** SOURCE MATERIAL follows **

import Summits.RiemannHypothesis.RiemannHypothesis.Theorems.WeilFormatCDataO106FrontData
import Summits.RiemannHypothesis.RiemannHypothesis.Theorems.S2FormatCE0
import Literature.NumberTheory.LFunctions.YoshidaWindowGramTailMSSines
import Literature.NumberTheory.LFunctions.YoshidaWindowGramMiddleJBox
import Literature.NumberTheory.LFunctions.YoshidaWindowGramTailJFactoredScaled
import Literature.NumberTheory.LFunctions.YoshidaWindowGramTailMSFactored
import Literature.NumberTheory.LFunctions.YoshidaWindowGramTailJDiagTight
import Summits.RiemannHypothesis.RiemannHypothesis.Theorems.FormatCPsdBands
import Summits.RiemannHypothesis.RiemannHypothesis.Theorems.WeilFormatCDiagShift
import Summits.RiemannHypothesis.RiemannHypothesis.Theorems.FormatCPsdSymmBands
import HarnessLib

/-!
# Format C kernel rung `O106` (a = 53/50, column-band layout): odd sector: Schur rows 162…164 (lower triangle) of `M − U₁ − U₂` enclosed by `DS` within `rho`·2^-310 (kernel certificates)

Window `a = 53/50`; prime powers in the window: 2, 3, 2^2, 5, 7, 2^3; prime constant A = 2358/1000 (`WeilFormatC.primeCoeff_form_ge_cells_1098`); evaluator parameters S = 2^320, Kpi 160, Kser 190, kred 8, Kexp 55, J 150; full table modes < 321; light column table modes < 2051; units 2^-310 (Schur entries), 2^-154 (column digits, width 157), 2^-148 (tail-factor digits, width 151), 2^-64 (reciprocal weights), 2^-40 (tail base); order-J tail J = 4, θ = 1/2048, η = 1/10 | 4/1.
Design row: sr-gb-rung-b B g21 hp odd λ-run (parity CELL 15 L-side, the first window PAST the (log 8)/2 resonance): a = 53/50, SIX prime powers 2,3,4,5,7,8 (kmax 8), A = 2358/1000 (WeilFormatC.primeCoeff_form_ge_cells_1098), μ = 2^-103, odd 320/640/2048, kit precision S 2^320 / c 310 / Kpi 160 / Kser 190 / Kexp 55 / J 150; pairs with A g24 trialUpper1035sharp = 21e-33; see HOME(B)/CELL14-LSIDE-B-g21.md §4. Generated by sr-gb-rung-a prover A g22 with rh-explicit-weil-2 gen7's generator extended for the odd λ-run (--sector odd --mu-log2; HOME(A)/code-g22/gen7/gramgen7.py sha16 b21c15hp1060001) from `#eval` of the tree's `Encl` functions; every datum is re-verified by the kernel in the theorem files (`decide +kernel`). Helper data of the rh-explicit Weil-positivity programme (format C, K-CELL-2), RH-free. [cite: Yoshida1992HermitianForms, §5 (5.15)-(5.16) p. 301; §7 pp. 305–312]
-/

set_option linter.dupNamespace false
set_option exponentiation.threshold 1024
set_option maxRecDepth 200000

namespace Summit.RiemannHypothesis.RiemannHypothesis.Theorems.WeilFormatCData.O106CBOdd
open Literature.NumberTheory.LFunctions Literature.NumberTheory.LFunctions.Yoshida1992 Encl Literature.Analysis.ValidatedNumerics.NumericsMP
open Summit.RiemannHypothesis.RiemannHypothesis.Theorems.WeilFormatCData.O106

/-- kernel: Schur rows `[162, 165)` (columns `j ≤ i`). -/
theorem tS162 : checkSchurBandG (2 ^ 320) 310 O106CBOdd.rho O106.C O106.tab true 320 (subBoxCB (2 ^ 320) 157 320 154 64 O106CBOdd.ρc O106CBOdd.XP O106CBOdd.Pd O106CBOdd.v O106CBOdd.V 151 8 148 148 O106CBOdd.ρφ O106CBOdd.ρψ O106CBOdd.ΦP O106CBOdd.ΨP O106CBOdd.Pφ O106CBOdd.Pψ (fun i ↦ (dMidOBox (2 ^ 320) O106.C O106.F (tget O106.tab (i + 1)) 1 1024 320 4 O106.momO i).add (dgJoBoxT (2 ^ 320) O106.C O106.F (tget O106.tab (i + 1)) 40 1593215978434 320 2048 4 1 2048 i))) O106CBOdd.DS true 162 3 = true := by
  decide +kernel

end Summit.RiemannHypothesis.RiemannHypothesis.Theorems.WeilFormatCData.O106CBOdd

** End of SOURCE MATERIAL **

### WORK INSTRUCTIONS
Return the full listing. Keep each line exactly as it stands.

### COMPLETED EXERCISE
import Summits.RiemannHypothesis.RiemannHypothesis.Theorems.WeilFormatCDataO106FrontData
import Summits.RiemannHypothesis.RiemannHypothesis.Theorems.S2FormatCE0
import Literature.NumberTheory.LFunctions.YoshidaWindowGramTailMSSines
import Literature.NumberTheory.LFunctions.YoshidaWindowGramMiddleJBox
import Literature.NumberTheory.LFunctions.YoshidaWindowGramTailJFactoredScaled
import Literature.NumberTheory.LFunctions.YoshidaWindowGramTailMSFactored
import Literature.NumberTheory.LFunctions.YoshidaWindowGramTailJDiagTight
import Summits.RiemannHypothesis.RiemannHypothesis.Theorems.FormatCPsdBands
import Summits.RiemannHypothesis.RiemannHypothesis.Theorems.WeilFormatCDiagShift
import Summits.RiemannHypothesis.RiemannHypothesis.Theorems.FormatCPsdSymmBands
import HarnessLib

/-!
# Format C kernel rung `O106` (a = 53/50, column-band layout): odd sector: Schur rows 162…164 (lower triangle) of `M − U₁ − U₂` enclosed by `DS` within `rho`·2^-310 (kernel certificates)

Window `a = 53/50`; prime powers in the window: 2, 3, 2^2, 5, 7, 2^3; prime constant A = 2358/1000 (`WeilFormatC.primeCoeff_form_ge_cells_1098`); evaluator parameters S = 2^320, Kpi 160, Kser 190, kred 8, Kexp 55, J 150; full table modes < 321; light column table modes < 2051; units 2^-310 (Schur entries), 2^-154 (column digits, width 157), 2^-148 (tail-factor digits, width 151), 2^-64 (reciprocal weights), 2^-40 (tail base); order-J tail J = 4, θ = 1/2048, η = 1/10 | 4/1.
Design row: sr-gb-rung-b B g21 hp odd λ-run (parity CELL 15 L-side, the first window PAST the (log 8)/2 resonance): a = 53/50, SIX prime powers 2,3,4,5,7,8 (kmax 8), A = 2358/1000 (WeilFormatC.primeCoeff_form_ge_cells_1098), μ = 2^-103, odd 320/640/2048, kit precision S 2^320 / c 310 / Kpi 160 / Kser 190 / Kexp 55 / J 150; pairs with A g24 trialUpper1035sharp = 21e-33; see HOME(B)/CELL14-LSIDE-B-g21.md §4. Generated by sr-gb-rung-a prover A g22 with rh-explicit-weil-2 gen7's generator extended for the odd λ-run (--sector odd --mu-log2; HOME(A)/code-g22/gen7/gramgen7.py sha16 b21c15hp1060001) from `#eval` of the tree's `Encl` functions; every datum is re-verified by the kernel in the theorem files (`decide +kernel`). Helper data of the rh-explicit Weil-positivity programme (format C, K-CELL-2), RH-free. [cite: Yoshida1992HermitianForms, §5 (5.15)-(5.16) p. 301; §7 pp. 305–312]
-/

set_option linter.dupNamespace false
set_option exponentiation.threshold 1024
set_option maxRecDepth 200000

namespace Summit.RiemannHypothesis.RiemannHypothesis.Theorems.WeilFormatCData.O106CBOdd
open Literature.NumberTheory.LFunctions Literature.NumberTheory.LFunctions.Yoshida1992 Encl Literature.Analysis.ValidatedNumerics.NumericsMP
open Summit.RiemannHypothesis.RiemannHypothesis.Theorems.WeilFormatCData.O106

/-- kernel: Schur rows `[162, 165)` (columns `j ≤ i`). -/
theorem tS162 : checkSchurBandG (2 ^ 320) 310 O106CBOdd.rho O106.C O106.tab true 320 (subBoxCB (2 ^ 320) 157 320 154 64 O106CBOdd.ρc O106CBOdd.XP O106CBOdd.Pd O106CBOdd.v O106CBOdd.V 151 8 148 148 O106CBOdd.ρφ O106CBOdd.ρψ O106CBOdd.ΦP O106CBOdd.ΨP O106CBOdd.Pφ O106CBOdd.Pψ (fun i ↦ (dMidOBox (2 ^ 320) O106.C O106.F (tget O106.tab (i + 1)) 1 1024 320 4 O106.momO i).add (dgJoBoxT (2 ^ 320) O106.C O106.F (tget O106.tab (i + 1)) 40 1593215978434 320 2048 4 1 2048 i))) O106CBOdd.DS true 162 3 = true := by
  decide +kernel

end Summit.RiemannHypothesis.RiemannHypothesis.Theorems.WeilFormatCData.O106CBOdd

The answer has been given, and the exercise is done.